Atenţie! Aceasta este o versiune veche a paginii, scrisă la 2012-07-20 05:21:20.
Revizia anterioară   Revizia următoare  

Coding Cotest Byte: The Square Root Trick

Cosmin
Cosmin Negruseri
20 iulie 2012

We're starting a series of articles describing tricks useful in programming contests. Please keep the comments in English.

Being flexible and easy to code, the square root trick is a pretty popular in the Romanian programming contests community. It even has a name: "jmenul lu Batog" which means Batog's trick :). Bogdan Batog introduced it to a few high school students more than 10 years ago and the trick entered romanian coding contest folklore.

Enough introduction, let’s check out a few problems!

Range Sum

Given A, an n elements array, implement a data structure for point updates and range sum queries:
- set(i, x): A[i] := k,
- sum(lo, hi) returns A[lo] + A[lo+1] + .. + A[hi].

The naive solution uses an array. It takes O(1) time for an update and O(r-l) = O(n) for the range sum.

A more efficient solution splits the array into length k slices and stores the slice sums in an array S.

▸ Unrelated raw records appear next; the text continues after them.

import Summits.NavierStokesRegularity.FluidComputer.DesignedBlowupSerrinDivergenceOfF2
import HarnessLib

/-!
# No sub-Leray rate in any `L^r`, `3 < r ≤ ∞`, for a designed forced blow-up — modulo F2

Cell `ns-blowup`, seat `ns-blowup-ecbridge-2` (g4; the E–C endpoint theory seat). LABEL: E–C typing
(KERNEL modulo ONE named fact, F2 = `tao2011_smooth_local_existence_forced`). WHAT THIS IS NOT: not
Navier–Stokes evidence — a necessary condition on the TYPE `DesignedBlowup`. Companion memo:
`run/shared/lean/pub/ns-blowup/ecbridge2/ECBRIDGE-2-MEMO-3.md` §2 (rows R2/R5).

## Content

Leray's rate (LR16 Thm. 11.4, the tree FACT `lemarieRieusset2016_lerayRate_forced`) says
`‖u(t)‖_{L^q} ≳ (T−t)^{−(1−3/q)/2}`. Its weak form — NO rate `‖u(t)‖_{L^r} ≤ C (T−t)^{−γ}` with
`γ < (1 − 3/r)/2` — is a consequence of the Serrin divergence `∫₀ᵀ ‖u‖_{L^r}^{2/(1−3/r)} = ∞` (the
comparison integral `∫₀ᵀ (T−t)^{−2γ/(1−3/r)} dt` converges iff `2γ/(1−3/r) < 1`), hence, for the
generic E–C object, a THEOREM modulo F2 (`DesignedBlowupSerrinDivergenceOfF2.lean`):

* `lintegral_ofReal_rate_rpow_lt_top` — `∫₀ᵀ (C (T−t)^{−γ})^e dt < ∞` for `C ≥ 0`, `e ≥ 0`, `γ e < 1`;
* **`DesignedBlowup.not_subLerayRate_of_F2'`** — (`(u, p')` classical with a Tao-class pressure `p'`,
  `∂ₜu` class as hypothesis; `u`'s class fact-free) GIVEN F2: for `3 < r ≤ ∞` and
  `γ < (1 − (3/r).toReal)/2` there is no bound `‖u(t)‖_{L^r} ≤ C (T−t)^{−γ}` on `(0, T)`;
* **`DesignedBlowup.not_subLerayRate_of_F2`** — the same for a design with Tao-normalised pressure,
  no further hypothesis. The `r = ∞` member (`γ < 1/2`) is `not_subTypeI_of_F2`.

References: J. Leray, Acta Math. 63 (1934), (3.16) [cite: Leray1934, (3.16)]; P. G. Lemarié-Rieusset
(2016), Thm. 11.2, Thm. 11.4 [cite: LemarieRieusset2016, Thm. 11.4]; T. Tao, Anal. PDE 6 (2013),
Thm. 5.4 [cite: Tao2011, Thm. 5.4].
-/

noncomputable section

namespace Summit.NavierStokesRegularity.FluidComputer

namespace DesignedBlowup

open Set MeasureTheory Filter Topology Function
open scoped ENNReal NNReal
open Literature.Analysis.FluidPDE

/-- **The comparison integral of a rate converges**: for `T > 0`, `C ≥ 0` and `γ e < 1`,
`∫₀ᵀ (C (T − t)^{−γ})^e dt < ∞` (power `(T−t)^{−γe}` with `−γe > −1`). [folklore] -/
theorem lintegral_ofReal_rate_rpow_lt_top {T C γ e : ℝ} (hT : 0 < T) (hC : 0 ≤ C)
    (hγe : γ * e < 1) :
    ∫⁻ t in Ioo 0 T, ENNReal.ofReal ((C * (T - t) ^ (-γ)) ^ e) < ⊤ := by
  have hint : IntervalIntegrable (fun t : ℝ => (T - t) ^ (-(γ * e))) volume 0 T := by
    have h := (intervalIntegral.intervalIntegrable_rpow' (a := T) (b := 0) (r := -(γ * e))
      (by linarith)).comp_sub_left T
    simpa using h
  have hIntOn : IntegrableOn (fun t : ℝ => C ^ e * (T - t) ^ (-(γ * e))) (Ioo 0 T) volume := by
    have h1 := ((intervalIntegrable_iff_integrableOn_Ioc_of_le hT.le).1 hint).mono_set
      Ioo_subset_Ioc_self
    exact h1.const_mul _
  have hfin : ∫⁻ t in Ioo 0 T, ENNReal.ofReal (C ^ e * (T - t) ^ (-(γ * e))) < ⊤ :=
    lt_of_le_of_lt (lintegral_ofReal_le_lintegral_enorm _) hIntOn.2
  refine lt_of_le_of_lt (setLIntegral_mono' measurableSet_Ioo fun t ht => ENNReal.ofReal_le_ofReal
    (le_of_eq ?_)) hfin
  have hTt : 0 < T - t := by linarith [ht.2]
  rw [Real.mul_rpow hC (Real.rpow_nonneg hTt.le _), ← Real.rpow_mul hTt.le]
  congr 2
  ring

variable {ν : ℝ} (D : DesignedBlowup ν)

/-- The Serrin time exponent `2/(1 − (3/r).toReal)` is `2/θ` with `0 < θ ≤ 1` for `3 < r ≤ ∞`. [folklore] -/
theorem serrinExponent_pos {r : ℝ≥0∞} (hr : 3 < r) : 0 < 1 - (3 / r).toReal := by
  rcases eq_or_ne r ⊤ with h | h
  · simp [h]
  · have hr' : (3 : ℝ) < r.toReal := by
      have := (ENNReal.toReal_lt_toReal (by simp) h).2 hr
      simpa using this
    rw [ENNReal.toReal_div]
    have h3 : ((3 : ℝ≥0∞)).toReal = 3 := by simp
    rw [h3, sub_pos, div_lt_one (by linarith)]
    exact hr'

/-- **No sub-Leray rate in `L^r` (arbitrary Tao-class pressure), GIVEN F2.** For `D : DesignedBlowup ν`,
`ν > 0`, `(u, p')` classical with `∂ₜu` and `p'` in Tao's class on closed sub-slabs, `3 < r ≤ ∞`,
`C ≥ 0` and `γ < (1 − (3/r).toReal)/2`: the bound `‖u(t)‖_{L^r} ≤ C (T−t)^{−γ}` on `(0, T)` is
impossible (its Serrin integral would converge). Leray's exponent `(1 − 3/r)/2` is the borderline.
[cite: Leray1934, (3.16)] [cite: LemarieRieusset2016, Thm. 11.4] [cite: Tao2011, Thm. 5.4] -/
theorem not_subLerayRate_of_F2' (hF : tao2011_smooth_local_existence_forced) (hν : 0 < ν)
    {p' : ℝ → EuclideanSpace ℝ (Fin 3) → ℝ}
    (hsol : IsClassicalNSSolutionOn (Ico 0 D.T) ν D.f D.u p')
    (hut : ∀ T' ∈ Ioo 0 D.T, HasBoundedSobolevNormsOn (Icc 0 T') (timeDerivWithin (Icc 0 T') D.u))
    (hp : ∀ T' ∈ Ioo 0 D.T, ∀ n : ℕ, ∃ C : ℝ≥0, ∀ t ∈ Icc 0 T',
      ∫⁻ x, ‖iteratedFDeriv ℝ n (p' t) x‖ₑ ^ 2 ≤ C)
    {r : ℝ≥0∞} (hr : 3 < r) {C γ : ℝ} (hC : 0 ≤ C) (hγ : γ < (1 - (3 / r).toReal) / 2)
    (hrate : ∀ t ∈ Ioo 0 D.T, eLpNorm (D.u t) r volume ≤ ENNReal.ofReal (C * (D.T - t) ^ (-γ))) :
    False := by
  have htop := D.lintegral_serrin_eq_top_of_F2' hF hν hsol hut hp hr
  set θ : ℝ := 1 - (3 / r).toReal with hθ
  have hθ0 : 0 < θ := serrinExponent_pos hr
  set e : ℝ := 2 / θ with he
  have he0 : 0 ≤ e := by positivity
  have hγe : γ * e < 1 := by
    rw [he, mul_div_assoc', div_lt_one hθ0]
    linarith
  have hfin := lintegral_ofReal_rate_rpow_lt_top (γ := γ) D.T_pos hC hγe
  have hle : ∫⁻ t in Ioo 0 D.T, ENNReal.ofReal ((eLpNorm (D.u t) r volume).toReal ^ e) ≤
      ∫⁻ t in Ioo 0 D.T, ENNReal.ofReal ((C * (D.T - t) ^ (-γ)) ^ e) := by
    refine setLIntegral_mono' measurableSet_Ioo fun t ht => ENNReal.ofReal_le_ofReal ?_
    have hTt : 0 < D.T - t := by linarith [ht.2]
    have hM0 : 0 ≤ C * (D.T - t) ^ (-γ) := mul_nonneg hC (Real.rpow_nonneg hTt.le _)
    have hN : (eLpNorm (D.u t) r volume).toReal ≤ C * (D.T - t) ^ (-γ) :=
      ENNReal.toReal_le_of_le_ofReal hM0 (hrate t ht)
    exact Real.rpow_le_rpow ENNReal.toReal_nonneg hN he0
  exact absurd (htop ▸ hle) (not_le.2 hfin)

/-- **No sub-Leray rate in `L^r` for a design with Tao-normalised pressure, GIVEN F2 only.**
[cite: Leray1934, (3.16)] [cite: LemarieRieusset2016, Thm. 11.4] [cite: Tao2011, Thm. 5.4] -/
theorem not_subLerayRate_of_F2 (hF : tao2011_smooth_local_existence_forced) (hν : 0 < ν)
    (hnorm : HasForcedNormalisedPressure D.u D.f D.p (Ico 0 D.T))
    {r : ℝ≥0∞} (hr : 3 < r) {C γ : ℝ} (hC : 0 ≤ C) (hγ : γ < (1 - (3 / r).toReal) / 2)
    (hrate : ∀ t ∈ Ioo 0 D.T, eLpNorm (D.u t) r volume ≤ ENNReal.ofReal (C * (D.T - t) ^ (-γ))) :
    False := by
  have htop := D.lintegral_serrin_eq_top_of_F2 hF hν hnorm hr
  set θ : ℝ := 1 - (3 / r).toReal with hθ
  have hθ0 : 0 < θ := serrinExponent_pos hr
  set e : ℝ := 2 / θ with he
  have he0 : 0 ≤ e := by positivity
  have hγe : γ * e < 1 := by
    rw [he, mul_div_assoc', div_lt_one hθ0]
    linarith
  have hfin := lintegral_ofReal_rate_rpow_lt_top (γ := γ) D.T_pos hC hγe
  have hle : ∫⁻ t in Ioo 0 D.T, ENNReal.ofReal ((eLpNorm (D.u t) r volume).toReal ^ e) ≤
      ∫⁻ t in Ioo 0 D.T, ENNReal.ofReal ((C * (D.T - t) ^ (-γ)) ^ e) := by
    refine setLIntegral_mono' measurableSet_Ioo fun t ht => ENNReal.ofReal_le_ofReal ?_
    have hTt : 0 < D.T - t := by linarith [ht.2]
    have hM0 : 0 ≤ C * (D.T - t) ^ (-γ) := mul_nonneg hC (Real.rpow_nonneg hTt.le _)
    have hN : (eLpNorm (D.u t) r volume).toReal ≤ C * (D.T - t) ^ (-γ) :=
      ENNReal.toReal_le_of_le_ofReal hM0 (hrate t ht)
    exact Real.rpow_le_rpow ENNReal.toReal_nonneg hN he0
  exact absurd (htop ▸ hle) (not_le.2 hfin)

end DesignedBlowup

end Summit.NavierStokesRegularity.FluidComputer

end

The update takes constant time.

The code looks like this:
S[i/k] = S[i/k] - A[i] + x
A[i] = x

The query is interesting. Slices completely contained in our range are summed up fast. The elements of the first and last slice (partially contained in the queried range) have to be traversed one by one.

The code looks like this:
i = l
while i % k != 0 and i < r:
  sum += a[i]
  lo += 1
while i + k < r:
   lo += k
   sum += s[lo/k]
while lo + 1 <= r:
   lo += 1
   sum += a[lo]

The query takes less than k + n/k + k = 2k + n/k time. 2k + n/k is minimized when k is O(sqrt(n)). For k = sqrt(n) the query takes O(sqrt(n)) time.

This trick also works for other associative operations, like: min, gcd, product etc.

Nearest neighbour

Given a set S of n points and a query point p, find the point in S closest to p.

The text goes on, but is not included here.